The set pieces—a rolling bomb in Rome, a street race in Rio—are more CGI-heavy than those of the last few entries. Justin Lin, practical effects wizard and the franchise’s best director, reportedly quit Fast X over Vin Diesel’s ego, making room for Now You See Me director Louis Leterrier, who brings us closer than ever to the “cars” and “explosions” by virtue of them not being real. This loses the weight and sense of space that practical effects necessitate—keeping real action legible is an art of its own—but the tradeoff is getting more balls-to-the-walls car stunts. Or at least it should be. In reality, only two scenes match the glee of F9’s vine swinging, space travel, or magnet truck, or the endless runway of Fast & Furious 6, or the self-driving car army of Fate of the Furious—and both good ideas are over in a flash. Fast X is sprinkled with fun moves, but it’s near bereft of the sheer, silly bravado that makes these things memorable, which is especially a shame given the action’s potential. Momoa’s whole thing is that he has all the money and tech and mercenaries in the world to create whatever dastardly traps he wants, but the film’s idea pool is rather tepid—its setup exceeds its imagination.

That deficiency is felt everywhere. The family’s employment with a spy agency lends them a steady raison d’être, but the series still fails to make spy gear visually interesting; everything looks like plastic and whirs like an electric fan. There’s no tech fetish to match the car fetish. And while the spy shenanigans allow the possibility of zanier action, it utterly obliterates the tension: too many conflicts are solved by a new tech McGuffin or the appearance of a spy with more skills and resources than the last one. Escalating conflict no longer means wilder car stunts. Add the cherry on top of no one ever dying—there’s yet another resurrection in this one—and Fast X becomes a vacuous, stakesless slog.

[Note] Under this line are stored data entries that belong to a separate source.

import Mathlib.LinearAlgebra.TensorProduct.Basis
import Mathlib.RingTheory.TensorProduct.Finite
import Mathlib.LinearAlgebra.Dimension.Constructions
import Mathlib.LinearAlgebra.Dual.Lemmas
import Mathlib.LinearAlgebra.Eigenspace.Basic
import Mathlib.LinearAlgebra.FiniteDimensional.Lemmas
import HarnessLib

/-!
# A pure tensor `g₂ ⊗ h` on `V₂ ⊗ V′` (`dim V₂ = 2`, `dim V′ ≥ 3`) is never a bireflection with a simple eigenvalue
(case (d2) of the Hodge cell's lemma BL: the `𝔰𝔩₂ ⊗ 1 + 1 ⊗ 𝔥` branch of Katz's Remark 1.4.1 carries no `(i, −i)`-bireflection)

Elementary linear algebra over a field `K`:
* `compo b j` — the component maps `V₂ ⊗ V′ → V′` of a basis `b` of `V₂` (`x = Σⱼ bⱼ ⊗ compo b j x`);
* **`exists_eq_smul_id_of_fixed`** (slice count) — if `g₂ ⊗ h` (`h` invertible) fixes pointwise a subspace `W` with
  `dim(V₂ ⊗ V′) ≤ dim W + 2` and `dim V′ ≥ 3`, `dim V₂ = 2`, then `g₂` is a scalar: every slice `a ⊗ V′` (dimension `dim V′`)
  meets `W`, giving `g₂ a ⊗ h y = a ⊗ y` with `y ≠ 0`, whence `g₂ a ∈ K a`;
* **`two_le_finrank_eigenspace_map_one`** — a non-zero eigenspace of `1 ⊗ h′` has dimension `≥ 2` (with `x = Σ bⱼ ⊗ yⱼ` an
  eigenvector, some `yⱼ ≠ 0` is an eigenvector of `h′`, and `b₀ ⊗ yⱼ, b₁ ⊗ yⱼ` are independent eigenvectors);
* **`false_of_conj_tensor_of_finrank_eigenspace_eq_one`** — hence no `γ ≅ g₂ ⊗ h` (under any `V ≃ V₂ ⊗ V′`) fixes a subspace of
  codimension `≤ 2` while having a `1`-dimensional eigenspace. For an `(i, −i)`-bireflection (`γ = 1` on `U` of codimension 2,
  `E_i(γ) = K v₊`) this is the contradiction closing branch (d2).
THEOREMS (+ the definition `compo`); for crux K1Q. [cite: Katz1990ESDE, Ch. 1, Remark 1.4.1 (p. 10)]
-/

namespace Literature.Algebra.Lie

namespace TensorObstruction

open Module TensorProduct
open scoped TensorProduct

variable {K : Type*} [Field K] {V₂ : Type*} [AddCommGroup V₂] [Module K V₂] {V' : Type*} [AddCommGroup V'] [Module K V']

/-- The `j`-th component map `V₂ ⊗ V′ → V′` attached to a basis `b` of `V₂`: `a ⊗ y ↦ b.repr a j • y`.
[cite: Katz1990ESDE, Ch. 1, Remark 1.4.1 (p. 10)] -/
noncomputable def compo {ι : Type*} (b : Basis ι K V₂) (j : ι) : V₂ ⊗[K] V' →ₗ[K] V' :=
  (TensorProduct.lid K V').toLinearMap ∘ₗ TensorProduct.map (b.coord j) LinearMap.id

/-- `compo b j (a ⊗ y) = (b.repr a j) • y`. [cite: Katz1990ESDE, Ch. 1, Remark 1.4.1 (p. 10)] -/
@[simp]
theorem compo_tmul {ι : Type*} (b : Basis ι K V₂) (j : ι) (a : V₂) (y : V') : compo b j (a ⊗ₜ[K] y) = b.repr a j • y := by
  simp [compo]

/-- `compo` intertwines `1 ⊗ h′` with `h′`. [cite: Katz1990ESDE, Ch. 1, Remark 1.4.1 (p. 10)] -/
theorem compo_map_one {ι : Type*} (b : Basis ι K V₂) (j : ι) (h' : V' →ₗ[K] V') (x : V₂ ⊗[K] V') :
    compo b j (TensorProduct.map LinearMap.id h' x) = h' (compo b j x) := by
  induction x using TensorProduct.induction_on with
  | zero => simp
  | tmul a y => simp [map_smul]
  | add x y hx hy => simp [map_add, hx, hy]

/-- `compo` against a general pure tensor map: `compo b j ((g₂ ⊗ h) (a ⊗ y)) = b.repr (g₂ a) j • h y`.
[cite: Katz1990ESDE, Ch. 1, Remark 1.4.1 (p. 10)] -/
theorem compo_map_tmul {ι : Type*} (b : Basis ι K V₂) (j : ι) (g₂ : V₂ →ₗ[K] V₂) (h : V' →ₗ[K] V') (a : V₂) (y : V') :
    compo b j (TensorProduct.map g₂ h (a ⊗ₜ[K] y)) = b.repr (g₂ a) j • h y := by
  simp

/-- **Reconstruction**: `x = Σⱼ bⱼ ⊗ compo b j x`. [cite: Katz1990ESDE, Ch. 1, Remark 1.4.1 (p. 10)] -/
theorem sum_tmul_compo {ι : Type*} [Fintype ι] (b : Basis ι K V₂) (x : V₂ ⊗[K] V') : ∑ j, b j ⊗ₜ[K] compo b j x = x := by
  induction x using TensorProduct.induction_on with
  | zero => simp
  | tmul a y =>
    simp only [compo_tmul, TensorProduct.tmul_smul]
    conv_rhs => rw [← b.sum_repr a]
    rw [TensorProduct.sum_tmul]
    simp only [TensorProduct.smul_tmul']
  | add x y hx hy => simp only [map_add, TensorProduct.tmul_add, Finset.sum_add_distrib, hx, hy]

/-- A pure tensor `a ⊗ y` with `a ≠ 0` vanishes only if `y = 0`. [cite: Katz1990ESDE, Ch. 1, Remark 1.4.1 (p. 10)] -/
theorem eq_zero_of_tmul_eq_zero [FiniteDimensional K V₂] {a : V₂} (ha : a ≠ 0) {y : V'} (h : a ⊗ₜ[K] y = 0) : y = 0 := by
  classical
  let b := Module.finBasis K V₂
  obtain ⟨j, hj⟩ : ∃ j, b.repr a j ≠ 0 := by
    by_contra hall
    push Not at hall
    exact ha (b.repr.injective (by ext j; simp [hall j]))
  have := congrArg (compo b j) h
  rw [compo_tmul, map_zero] at this
  exact (smul_eq_zero.1 this).resolve_left hj

/-- Every vector an eigenvector ⇒ scalar operator. [cite: Katz1990ESDE, Ch. 1, Remark 1.4.1 (p. 10)] -/
theorem exists_eq_smul_id_of_forall_mem_span {g : V₂ →ₗ[K] V₂} (hg : ∀ a : V₂, g a ∈ K ∙ a) :
    ∃ c : K, g = c • LinearMap.id := by
  classical
  rcases subsingleton_or_nontrivial V₂ with hV | hV
  · exact ⟨0, by ext a; simp [Subsingleton.elim a 0]⟩
  obtain ⟨a₀, ha₀⟩ := exists_ne (0 : V₂)
  obtain ⟨c, hc⟩ := Submodule.mem_span_singleton.1 (hg a₀)
  refine ⟨c, LinearMap.ext fun a => ?_⟩
  rw [LinearMap.smul_apply, LinearMap.id_apply]
  obtain ⟨d, hd⟩ := Submodule.mem_span_singleton.1 (hg a)
  by_cases hlin : ∃ t : K, a = t • a₀
  · obtain ⟨t, rfl⟩ := hlin
    rw [map_smul, ← hc, smul_comm]
  · -- `a₀, a` independent: compare `g (a₀ + a) = e (a₀ + a)` with `c a₀ + d a`
    obtain ⟨e, he⟩ := Submodule.mem_span_singleton.1 (hg (a₀ + a))
    have hsum : (e - c) • a₀ + (e - d) • a = 0 := by
      have := he
      rw [map_add, ← hc, ← hd, smul_add] at this
      rw [sub_smul, sub_smul]
      have h' := sub_eq_zero.2 this
      convert h' using 1
      abel
    have hli : LinearIndependent K ![a₀, a] := by
      refine LinearIndependent.pair_iff.2 fun s t hst => ?_
      by_cases ht : t = 0
      · subst ht; simp only [zero_smul, add_zero, smul_eq_zero] at hst
        exact ⟨hst.resolve_right ha₀, rfl⟩
      · exfalso; apply hlin
        refine ⟨-(t⁻¹ * s), ?_⟩
        have : t • a = -(s • a₀) := eq_neg_of_add_eq_zero_right hst
        calc a = t⁻¹ • (t • a) := by rw [smul_smul, inv_mul_cancel₀ ht, one_smul]
          _ = -(t⁻¹ * s) • a₀ := by rw [this, smul_neg, smul_smul, neg_smul]
    have h0 := (LinearIndependent.pair_iff.1 hli) (e - c) (e - d) hsum
    have hed : e = d := sub_eq_zero.1 h0.2
    have hec : e = c := sub_eq_zero.1 h0.1
    rw [← hd, ← hed, hec]

section Slice

variable [FiniteDimensional K V₂] [FiniteDimensional K V']

/-- **Slice count: a pure tensor `g₂ ⊗ h` (`h` invertible) fixing pointwise a subspace of codimension `≤ 2` of `V₂ ⊗ V′`,
`dim V₂ = 2`, `dim V′ ≥ 3`, has `g₂` scalar.** [cite: Katz1990ESDE, Ch. 1, Remark 1.4.1 (p. 10)] -/
theorem exists_eq_smul_id_of_fixed (g₂ : V₂ →ₗ[K] V₂) (h : V' ≃ₗ[K] V') (W : Submodule K (V₂ ⊗[K] V'))
    (hW : ∀ x ∈ W, TensorProduct.map g₂ (h : V' →ₗ[K] V') x = x) (hdim : finrank K (V₂ ⊗[K] V') ≤ finrank K W + 2)
    (h2 : finrank K V₂ = 2) (hk : 3 ≤ finrank K V') : ∃ c : K, g₂ = c • LinearMap.id := by
  refine exists_eq_smul_id_of_forall_mem_span fun a => ?_
  by_cases ha : a = 0
  · rw [ha, map_zero]; exact Submodule.zero_mem _
  -- the slice `a ⊗ V′`
  let S : Submodule K (V₂ ⊗[K] V') := LinearMap.range (TensorProduct.mk K V₂ V' a)
  have hSinj : Function.Injective (TensorProduct.mk K V₂ V' a) := by
    intro y y' hyy
    have : a ⊗ₜ[K] (y - y') = 0 := by rw [TensorProduct.tmul_sub]; exact sub_eq_zero.2 hyy
    exact sub_eq_zero.1 (eq_zero_of_tmul_eq_zero ha this)
  have hS : finrank K S = finrank K V' := LinearMap.finrank_range_of_inj hSinj
  have htot : finrank K (V₂ ⊗[K] V') = 2 * finrank K V' := by rw [Module.finrank_tensorProduct, h2]
  -- `S ⊓ W ≠ ⊥` by dimension
  have hne : S ⊓ W ≠ ⊥ := by
    intro hbot
    have h1 := Submodule.finrank_sup_add_finrank_inf_eq S W
    have h2' : finrank K ↥(S ⊔ W) ≤ finrank K (V₂ ⊗[K] V') := Submodule.finrank_le _
    rw [hbot, finrank_bot, add_zero, hS] at h1
    omega
  obtain ⟨x, hx, hx0⟩ := (Submodule.ne_bot_iff _).1 hne
  obtain ⟨⟨y, rfl⟩, hxW⟩ := hx
  have hy : y ≠ 0 := by rintro rfl; exact hx0 (by simp)
  -- `g₂ a ⊗ h y = a ⊗ y`
  have hfix : g₂ a ⊗ₜ[K] h y = a ⊗ₜ[K] y := by
    have := hW _ hxW
    rwa [TensorProduct.mk_apply, TensorProduct.map_tmul] at this
  -- test against a functional `φ` with `φ (h y) ≠ 0`
  have hhy : h y ≠ 0 := fun h0 => hy (h.injective (by rw [h0, map_zero]))
  obtain ⟨φ, hφ⟩ : ∃ φ : Module.Dual K V', φ (h y) ≠ 0 := by
    by_contra hall
    push Not at hall
    exact hhy ((Module.forall_dual_apply_eq_zero_iff K (h y)).1 hall)
  have := congrArg (fun z => TensorProduct.rid K V₂ (TensorProduct.map LinearMap.id φ z)) hfix
  simp only [TensorProduct.map_tmul, LinearMap.id_apply, TensorProduct.rid_tmul] at this
  -- `φ (h y) • g₂ a = φ y • a`
  rw [Submodule.mem_span_singleton]
  refine ⟨(φ (h y))⁻¹ * φ y, ?_⟩
  rw [mul_smul, ← this, smul_smul, inv_mul_cancel₀ hφ, one_smul]

end Slice

section Eigen

variable [FiniteDimensional K V₂] [FiniteDimensional K V']

/-- **A non-zero eigenspace of `1 ⊗ h′` (`dim V₂ = 2`) has dimension at least `2`.** [cite: Katz1990ESDE, Ch. 1, Remark 1.4.1 (p. 10)] -/
theorem two_le_finrank_eigenspace_map_one (h' : V' →ₗ[K] V') (μ : K) (h2 : finrank K V₂ = 2)
    (hne : Module.End.eigenspace (TensorProduct.map (LinearMap.id : V₂ →ₗ[K] V₂) h') μ ≠ ⊥) :
    2 ≤ finrank K (Module.End.eigenspace (TensorProduct.map (LinearMap.id : V₂ →ₗ[K] V₂) h') μ) := by
  classical
  set T := TensorProduct.map (LinearMap.id : V₂ →ₗ[K] V₂) h' with hT
  obtain ⟨x, hx, hx0⟩ := (Submodule.ne_bot_iff _).1 hne
  let b : Basis (Fin 2) K V₂ := Module.finBasisOfFinrankEq K V₂ h2
  -- some component of `x` is a non-zero `μ`-eigenvector of `h′`
  have hcomp : ∀ j, h' (compo b j x) = μ • compo b j x := fun j => by
    rw [Module.End.mem_eigenspace_iff] at hx
    rw [← compo_map_one, ← hT, hx, map_smul]
  obtain ⟨j, hj⟩ : ∃ j, compo b j x ≠ 0 := by
    by_contra hall
    push Not at hall
    apply hx0
    rw [← sum_tmul_compo b x]
    simp [hall]
  set y := compo b j x with hy
  -- the two eigenvectors `b 0 ⊗ y`, `b 1 ⊗ y`
  have hmem : ∀ l : Fin 2, b l ⊗ₜ[K] y ∈ Module.End.eigenspace T μ := fun l => by
    rw [Module.End.mem_eigenspace_iff, hT, TensorProduct.map_tmul, LinearMap.id_apply, hcomp, TensorProduct.tmul_smul]
  have hli : LinearIndependent K (fun l : Fin 2 => (⟨b l ⊗ₜ[K] y, hmem l⟩ : Module.End.eigenspace T μ)) := by
    rw [Fintype.linearIndependent_iff]
    intro g hg l
    have hg' : ∑ l, g l • (b l ⊗ₜ[K] y) = 0 := by
      have := congrArg Subtype.val hg
      simpa only [Submodule.coe_sum, Submodule.coe_smul, Submodule.coe_zero] using this
    have := congrArg (compo b l) hg'
    simp only [map_sum, map_smul, compo_tmul, Basis.repr_self, Finsupp.single_apply, map_zero] at this
    rw [Finset.sum_eq_single l (fun l' _ hl' => by simp [hl']) (by simp)] at this
    simp only [if_true, one_smul] at this
    exact (smul_eq_zero.1 this).resolve_right hj
  simpa using hli.fintype_card_le_finrank

/-- **No conjugate of a pure tensor `g₂ ⊗ h` (`dim V₂ = 2`, `dim V′ ≥ 3`) fixes a subspace of codimension `≤ 2` while having a
`1`-dimensional eigenspace** — in particular it is not an `(i, −i)`-bireflection. [cite: Katz1990ESDE, Ch. 1, Remark 1.4.1 (p. 10)] -/
theorem false_of_conj_tensor_of_finrank_eigenspace_eq_one {V : Type*} [AddCommGroup V] [Module K V] [FiniteDimensional K V]
    (γ : V ≃ₗ[K] V) (e : V ≃ₗ[K] V₂ ⊗[K] V') (g₂ : V₂ →ₗ[K] V₂) (h : V' ≃ₗ[K] V')
    (hγ : ∀ v, e (γ v) = TensorProduct.map g₂ (h : V' →ₗ[K] V') (e v)) (U : Submodule K V) (hU : ∀ u ∈ U, γ u = u)
    (hUdim : finrank K V ≤ finrank K U + 2) {μ : K} (hμ : finrank K (Module.End.eigenspace (γ : Module.End K V) μ) = 1)
    (h2 : finrank K V₂ = 2) (hk : 3 ≤ finrank K V') : False := by
  -- `g₂` is a scalar by the slice count on `W = e(U)`
  have hW : ∀ x ∈ U.map (e : V →ₗ[K] V₂ ⊗[K] V'), TensorProduct.map g₂ (h : V' →ₗ[K] V') x = x := by
    rintro _ ⟨u, hu, rfl⟩
    rw [LinearEquiv.coe_coe, ← hγ, hU u hu]
  have hdimW : finrank K (V₂ ⊗[K] V') ≤ finrank K (U.map (e : V →ₗ[K] V₂ ⊗[K] V')) + 2 := by
    rw [LinearEquiv.finrank_map_eq, ← e.finrank_eq]; exact hUdim
  obtain ⟨c, hc⟩ := exists_eq_smul_id_of_fixed g₂ h _ hW hdimW h2 hk
  -- so `γ ≅ 1 ⊗ (c h)`, whose eigenspaces have even dimension ≥ 2 when non-zero
  set T := TensorProduct.map (LinearMap.id : V₂ →ₗ[K] V₂) (c • (h : V' →ₗ[K] V')) with hT
  have hγT : ∀ v, e (γ v) = T (e v) := fun v => by
    rw [hγ, hc, hT, TensorProduct.map_smul_left, TensorProduct.map_smul_right]
  -- `e` maps `E_μ(γ)` onto `E_μ(T)`
  have hmap : (Module.End.eigenspace (γ : Module.End K V) μ).map (e : V →ₗ[K] V₂ ⊗[K] V') = Module.End.eigenspace T μ := by
    apply le_antisymm
    · rintro _ ⟨v, hv, rfl⟩
      rw [SetLike.mem_coe, Module.End.mem_eigenspace_iff] at hv
      change γ v = μ • v at hv
      rw [Module.End.mem_eigenspace_iff, LinearEquiv.coe_coe, ← hγT, hv, map_smul]
    · intro x hx
      refine ⟨e.symm x, ?_, e.apply_symm_apply x⟩
      rw [Module.End.mem_eigenspace_iff] at hx
      rw [SetLike.mem_coe, Module.End.mem_eigenspace_iff]
      change γ (e.symm x) = μ • e.symm x
      apply e.injective
      rw [hγT, LinearEquiv.apply_symm_apply, hx, map_smul, LinearEquiv.apply_symm_apply]
  have hfin : finrank K (Module.End.eigenspace T μ) = 1 := by rw [← hmap, LinearEquiv.finrank_map_eq]; exact hμ
  have hne : Module.End.eigenspace T μ ≠ ⊥ := by
    intro h0; rw [h0, finrank_bot] at hfin; exact zero_ne_one hfin
  have h2le := two_le_finrank_eigenspace_map_one (c • (h : V' →ₗ[K] V')) μ h2 (by rw [← hT]; exact hne)
  rw [← hT] at h2le
  omega

end Eigen

end TensorObstruction

end Literature.Algebra.Lie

Momoa brings charm to the drudgery, but his villain is queer-coded in a way that ultimately feels regressive. I’m not sure Fast X—which returns to leering at women’s asses after a brief reprieve in F9—is the movie to handle this kind of thing. The character seems specifically tailored for 2000s-style risibility. He’d fit nicely in an earlier Fast & Furious, which is the furthest thing from a compliment. 

The only thing holding the film together is Diesel’s earnest belief that he’s making a populist soap opera masterpiece, which bleeds through his body language despite his oddly laconic performance. He’s a bland hero—burdened with the general inclination to do good—but you can tell he thinks the people need this. If the franchise sinks lower than this, though, few are even going to want it.